I open my eyes for just a second, as his hand brushes hair out of my face I see remnants of Daphne's red lipstick. I snapped back to where we are and why we're here.

I push him away softly, turning my head away, "We can't."

"Why not?" Confusion smeared all over him.

"How do you expect me to be here kissing you with her lipstick all over you."
He laughed a little, "I didn't think you were the jealous type."

I'm so not. "I'm not Mattheo. It's just honestly embarrassing."
"How?"
"What do you mean? You have another girl all over you while you're making out with me."

"And what about you? Walking in here with Weasley."

I can't believe he's bringing up Fred, again.

"That is completely different."
"How is that different?

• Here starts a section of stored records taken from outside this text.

import Literature.Computability.AlgebraicComplexity.Bur24UnboundedDegreeClassesField
import Literature.Computability.AlgebraicComplexity.VNPClosedUnderDifferentiation
import HarnessLib

/-!
# Power substitutions `Z ↦ X^{2^ℓ}`: from `VP`, `VNP` to `VPnb`, `VNPnb` (Bürgisser 2024, §4.2)

P. Bürgisser, *Completeness classes in algebraic complexity theory*, arXiv:2406.06217 (2024), §4.2
(p. 16 of the held text, lines 20–25): "A straightforward way to obtain a sequence in `VPnb^𝔽` is to
take a sequence `(f_n)` in `VP^𝔽` and to apply substitutions `Z ↦ X^{2^ℓ}` to the variables `Z` of
`f_n`, where `ℓ` is polynomially bounded in `n` (repeated squaring).  Similarly, applying such
substitutions to a sequence in `VNP^𝔽`, we obtain a sequence in `VNPnb^𝔽`.  One may ask whether all
sequences in `VNPnb^𝔽` may be obtained this way.  Corollary 4.7 below shows that this is indeed
the case over finite fields!"; and Theorem 4.8 "⇒" (p. 17 L33–L36: "This is immediate from
Corollary 4.7").

In the tree's vocabulary (`IsVPFamily`/`IsVNPFamily`, `ValiantClasses.lean`; `IsVPnbFamily`/
`IsVNPnbFamily`, `Bur24UnboundedDegreeClassesField.lean`), over every commutative ring `k`:

* `IsVPnbFamily.aeval`, `IsVNPnbFamily.aeval` — the unbounded-degree classes are closed under
  substituting tuples of polynomials of `p`-bounded TOTAL CIRCUIT SIZE (no degree hypothesis; for
  `VNPnb` the substitution enters the free variables of the Boolean sum, `boolSum_aeval_extend`);
* `complexity_X_pow_two_pow_le` — `L(X^{2^ℓ}) ≤ ℓ` (repeated squaring);
* `IsVPFamily.isVPnbFamily_powerSubst`, `IsVNPFamily.isVNPnbFamily_powerSubst` — **the two printed
  sentences**: substituting `Z ↦ X_{v(Z)}^{2^{ℓ(Z)}}` with `ℓ` `p`-bounded into a `VP` (resp. `VNP`)
  family gives a `VPnb` (resp. `VNPnb`) family (also from `VPnb`, `VNPnb` inputs:
  `IsVPnbFamily.powerSubst`, `IsVNPnbFamily.powerSubst`);
* `Bur24_thm_4_8_mp_of_normalForm` — **Theorem 4.8 "⇒" reduced to Corollary 4.7** as printed: IF
  every `VNPnb` family is a power substitution of a `VNP` family (the normal form of Cor. 4.7, here
  an explicit hypothesis — Malod's theorem is not in the tree), THEN `VNP ⊆ VP` implies
  `VNPnb ⊆ VPnb`.  (The converse implication, Rem. 4.9, is the tree's `Bur24_rem_4_9`.)

Theorems only; no definitions, no named facts.  Cor. 4.7 / Thm. 4.6 (Malod 2007) are NOT proved
here.

## References

* [Burgisser2024Completeness] P. Bürgisser, arXiv:2406.06217 (2024), §4.2 (p0016 L20–L25), Thm. 4.8
  (p0017 L27–L36).
-/

noncomputable section

open MvPolynomial

namespace Literature.Computability.AlgebraicComplexity

universe u v w

variable {k : Type u} [CommRing k] {σ : ℕ → Type v} {τ : ℕ → Type w} [∀ n, Fintype (σ n)]
  [∀ n, Fintype (τ n)]

/-! ## §1. Substitution closure of the unbounded-degree classes -/

/-- **`VPnb` is closed under substitutions of `p`-bounded total size**: if `(f_n) ∈ VPnb^k`,
`f_n ∈ k[σ_n]`, and `g_n = (g_{n,i})_{i ∈ σ_n}` are tuples of polynomials in `k[τ_n]` with `#τ_n` and
`Σ_i L(g_{n,i})` `p`-bounded, then `(f_n(g_n))_n ∈ VPnb^k` — `L(f(g)) ≤ L(f) + Σ_i L(g_i)`
(`complexity_aeval_le`); no degree bookkeeping is needed in the unbounded-degree class.
[cite: Burgisser2024Completeness, §4.2 (p0016 L20–L22)] -/
theorem IsVPnbFamily.aeval {f : ∀ n, MvPolynomial (σ n) k} (hf : IsVPnbFamily f)
    (g : ∀ n, σ n → MvPolynomial (τ n) k) (hτ : IsPBounded fun n => Fintype.card (τ n))
    (hgc : IsPBounded fun n => ∑ i, complexity (g n i)) :
    IsVPnbFamily fun n => MvPolynomial.aeval (g n) (f n) := by
  rw [isVPnbFamily_iff_isPComputable] at hf ⊢
  exact ⟨hτ, (IsPBounded.add_holds hf.2 hgc).mono fun n => complexity_aeval_le (f n) (g n)⟩

/-- **`VNPnb` is closed under substitutions of `p`-bounded total size** (substitute into the free
variables of the Boolean sum, `boolSum_aeval_extend`). [cite: Burgisser2024Completeness, §4.2 (p0016 L22–L23)] -/
theorem IsVNPnbFamily.aeval {f : ∀ n, MvPolynomial (σ n) k} (hf : IsVNPnbFamily f)
    (g : ∀ n, σ n → MvPolynomial (τ n) k) (hτ : IsPBounded fun n => Fintype.card (τ n))
    (hgc : IsPBounded fun n => ∑ i, complexity (g n i)) :
    IsVNPnbFamily fun n => MvPolynomial.aeval (g n) (f n) := by
  classical
  obtain ⟨u, G, hG, hfG⟩ := hf
  have hu : IsPBounded u := hG.1.mono fun n => by simp [Fintype.card_sum]
  let θ : ∀ n, (σ n ⊕ Fin (u n)) → MvPolynomial (τ n ⊕ Fin (u n)) k := fun n =>
    Sum.elim (fun i => rename Sum.inl (g n i)) (fun j => X (Sum.inr j))
  have hθ : IsVPnbFamily fun n => MvPolynomial.aeval (θ n) (G n) := by
    refine IsVPnbFamily.aeval hG θ ((IsPBounded.add_holds hτ hu).mono fun n => by simp)
      (hgc.mono fun n => ?_)
    rw [Fintype.sum_sum_type]
    have h2 : ∑ j : Fin (u n), complexity (θ n (Sum.inr j)) = 0 :=
      Finset.sum_eq_zero fun j _ => complexity_X_holds _
    rw [h2, add_zero]
    exact Finset.sum_le_sum fun i _ => complexity_rename_le_holds' _ _
  refine ⟨u, fun n => MvPolynomial.aeval (θ n) (G n), hθ, fun n => ?_⟩
  beta_reduce
  rw [hfG n, boolSum_aeval_extend]

/-! ## §2. Repeated squaring and the power substitutions `Z ↦ X^{2^ℓ}` -/

/-- **Repeated squaring**: `L(X_v^{2^ℓ}) ≤ ℓ`. [cite: Burgisser2024Completeness, §4.2 (p0016 L22)] -/
theorem complexity_X_pow_two_pow_le {ρ : Type*} (v : ρ) (ℓ : ℕ) :
    complexity ((X v : MvPolynomial ρ k) ^ 2 ^ ℓ) ≤ ℓ := by
  -- `X^{2^{ℓ+1}} = (X²)^{2^ℓ}`: the circuit for `T^{2^ℓ}` fed with the one-gate circuit for `X²`
  induction ℓ generalizing ρ with
  | zero => rw [pow_zero, pow_one, complexity_X_holds]
  | succ ℓ ih =>
    have h := complexity_aeval_le ((X PUnit.unit : MvPolynomial PUnit k) ^ 2 ^ ℓ)
      (fun _ => (X v : MvPolynomial ρ k) ^ 2)
    rw [map_pow, aeval_X, ← pow_mul, ← pow_succ'] at h
    refine h.trans ?_
    have h2 : complexity ((X v : MvPolynomial ρ k) ^ 2) ≤ 1 := by
      rw [sq]
      have := complexity_mul_le_holds (X v : MvPolynomial ρ k) (X v)
      rw [complexity_X_holds] at this
      omega
    have := ih PUnit.unit
    rw [Fintype.sum_unique]
    omega

omit [∀ n, Fintype (τ n)] in
/-- The power substitution `Z ↦ X_{v(Z)}^{2^{ℓ(Z)}}` has total size `≤ #σ_n · max_Z ℓ(Z)`.
[cite: Burgisser2024Completeness, §4.2 (p0016 L20–L22)] -/
theorem sum_complexity_X_pow_two_pow_le (n : ℕ) (v : σ n → τ n) (ℓ : σ n → ℕ) :
    ∑ z, complexity ((X (v z) : MvPolynomial (τ n) k) ^ 2 ^ ℓ z) ≤
      Fintype.card (σ n) * Finset.univ.sup ℓ := by
  refine (Finset.sum_le_sum fun z _ => (complexity_X_pow_two_pow_le (k := k) (v z) (ℓ z)).trans
    (Finset.le_sup (f := ℓ) (Finset.mem_univ z))).trans ?_
  rw [Finset.sum_const, smul_eq_mul, Finset.card_univ]

/-- **`VPnb` is closed under the power substitutions `Z ↦ X^{2^ℓ}`, `ℓ` `p`-bounded.**
[cite: Burgisser2024Completeness, §4.2 (p0016 L20–L22)] -/
theorem IsVPnbFamily.powerSubst {f : ∀ n, MvPolynomial (σ n) k} (hf : IsVPnbFamily f)
    (v : ∀ n, σ n → τ n) (ℓ : ∀ n, σ n → ℕ) (hτ : IsPBounded fun n => Fintype.card (τ n))
    (hℓ : IsPBounded fun n => Finset.univ.sup (ℓ n)) :
    IsVPnbFamily fun n =>
      MvPolynomial.aeval (fun z => (X (v n z) : MvPolynomial (τ n) k) ^ 2 ^ ℓ n z) (f n) :=
  hf.aeval _ hτ ((IsPBounded.mul_holds hf.1 hℓ).mono fun n => sum_complexity_X_pow_two_pow_le n _ _)

/-- **Bürgisser 2024, §4.2 (p0016 L20–L22): "A straightforward way to obtain a sequence in `VPnb^𝔽`
is to take a sequence `(f_n)` in `VP^𝔽` and to apply substitutions `Z ↦ X^{2^ℓ}` to the variables
`Z` of `f_n`, where `ℓ` is polynomially bounded in `n` (repeated squaring)."**  Here: every
commutative ring `k`; the substitution sends the variable `Z ∈ σ_n` to `X_{v_n(Z)}^{2^{ℓ_n(Z)}}` for
arbitrary `v_n : σ_n → τ_n` with `#τ_n` `p`-bounded. [cite: Burgisser2024Completeness, §4.2 (p0016 L20–L22)] -/
theorem IsVPFamily.isVPnbFamily_powerSubst {f : ∀ n, MvPolynomial (σ n) k} (hf : IsVPFamily f)
    (v : ∀ n, σ n → τ n) (ℓ : ∀ n, σ n → ℕ) (hτ : IsPBounded fun n => Fintype.card (τ n))
    (hℓ : IsPBounded fun n => Finset.univ.sup (ℓ n)) :
    IsVPnbFamily fun n =>
      MvPolynomial.aeval (fun z => (X (v n z) : MvPolynomial (τ n) k) ^ 2 ^ ℓ n z) (f n) :=
  hf.isVPnbFamily.powerSubst v ℓ hτ hℓ

/-- **`VNPnb` is closed under the power substitutions `Z ↦ X^{2^ℓ}`, `ℓ` `p`-bounded.**
[cite: Burgisser2024Completeness, §4.2 (p0016 L22–L23)] -/
theorem IsVNPnbFamily.powerSubst {f : ∀ n, MvPolynomial (σ n) k} (hf : IsVNPnbFamily f)
    (v : ∀ n, σ n → τ n) (ℓ : ∀ n, σ n → ℕ) (hτ : IsPBounded fun n => Fintype.card (τ n))
    (hℓ : IsPBounded fun n => Finset.univ.sup (ℓ n)) :
    IsVNPnbFamily fun n =>
      MvPolynomial.aeval (fun z => (X (v n z) : MvPolynomial (τ n) k) ^ 2 ^ ℓ n z) (f n) := by
  obtain ⟨u, G, hG, hfG⟩ := hf
  have hσ : IsPBounded fun n => Fintype.card (σ n) := hG.1.mono fun n => by simp [Fintype.card_sum]
  exact IsVNPnbFamily.aeval ⟨u, G, hG, hfG⟩ _ hτ
    ((IsPBounded.mul_holds hσ hℓ).mono fun n => sum_complexity_X_pow_two_pow_le n _ _)

/-- **Bürgisser 2024, §4.2 (p0016 L22–L23): "Similarly, applying such substitutions to a sequence
in `VNP^𝔽`, we obtain a sequence in `VNPnb^𝔽`."** [cite: Burgisser2024Completeness, §4.2 (p0016 L22–L23)] -/
theorem IsVNPFamily.isVNPnbFamily_powerSubst {f : ∀ n, MvPolynomial (σ n) k} (hf : IsVNPFamily f)
    (v : ∀ n, σ n → τ n) (ℓ : ∀ n, σ n → ℕ) (hτ : IsPBounded fun n => Fintype.card (τ n))
    (hℓ : IsPBounded fun n => Finset.univ.sup (ℓ n)) :
    IsVNPnbFamily fun n =>
      MvPolynomial.aeval (fun z => (X (v n z) : MvPolynomial (τ n) k) ^ 2 ^ ℓ n z) (f n) :=
  hf.isVNPnbFamily.powerSubst v ℓ hτ hℓ

/-! ## §3. Theorem 4.8 "⇒" reduced to the normal form of Corollary 4.7 -/

/-- **Bürgisser 2024, Thm. 4.8 "⇒" ("This is immediate from Corollary 4.7")**, as the reduction it
is: over a commutative ring `k`, IF every `VNPnb^k` family in the variables `Fin (w n)` is obtained
from some `VNP^k` family by power substitutions `Z ↦ X^{2^ℓ}` with `ℓ` `p`-bounded (the normal form
of Cor. 4.7 — Malod's theorem for `k = 𝔽_p`, NOT proved in the tree, taken here as the explicit
hypothesis `hNF`), THEN `VNP^k ⊆ VP^k` implies `VNPnb^k ⊆ VPnb^k` (families in standard variables
`Fin (w n)`; the source families of the normal form range over variables `Fin (a n)`).
[cite: Burgisser2024Completeness, Thm. 4.8 and Cor. 4.7 (p0017 L22–L36)] -/
theorem Bur24_thm_4_8_mp_of_normalForm
    (hNF : ∀ (w : ℕ → ℕ) (f : ∀ n, MvPolynomial (Fin (w n)) k), IsVNPnbFamily f →
      ∃ (a : ℕ → ℕ) (g : ∀ n, MvPolynomial (Fin (a n)) k) (v : ∀ n, Fin (a n) → Fin (w n))
        (ℓ : ∀ n, Fin (a n) → ℕ), IsVNPFamily g ∧ (IsPBounded fun n => Finset.univ.sup (ℓ n)) ∧
          ∀ n, f n = MvPolynomial.aeval (fun z => (X (v n z) : MvPolynomial (Fin (w n)) k) ^
            2 ^ ℓ n z) (g n))
    (hVNP : ∀ (a : ℕ → ℕ) (g : ∀ n, MvPolynomial (Fin (a n)) k), IsVNPFamily g → IsVPFamily g)
    (w : ℕ → ℕ) (f : ∀ n, MvPolynomial (Fin (w n)) k) (hf : IsVNPnbFamily f) :
    IsVPnbFamily f := by
  obtain ⟨a, g, v, ℓ, hg, hℓ, hfg⟩ := hNF w f hf
  have hw : IsPBounded fun n => Fintype.card (Fin (w n)) := by
    obtain ⟨u, G, hG, -⟩ := hf
    exact hG.1.mono fun n => by simp [Fintype.card_sum]
  have h := (hVNP a g hg).isVPnbFamily_powerSubst v ℓ hw hℓ
  refine (iff_of_eq (congrArg IsVPnbFamily (funext fun n => ?_))).1 h
  exact (hfg n).symm

end Literature.Computability.AlgebraicComplexity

I can tell he has feelings for you. It's damn near obvious the way he acts."

"Fred is my friend. Don't disrespect him. He doesn't have feelings for me."
"Oh yeah? And how do you know?" He said, fixing the collar on his shirt.

"Because we talked about it."

"So you're just having casual conversations about your feelings for each other?"

"No, that's not what's happening. We just talked about it after the whole spin the bottle."

"Really? You had to have a conversation about a little peck he gave you during spin the bottle? When I kissed you you nearly ran away."

I was getting infuriated by the second. He acts so entitled to me when he does the same thing to me. If anything worse. At least I care about Fred.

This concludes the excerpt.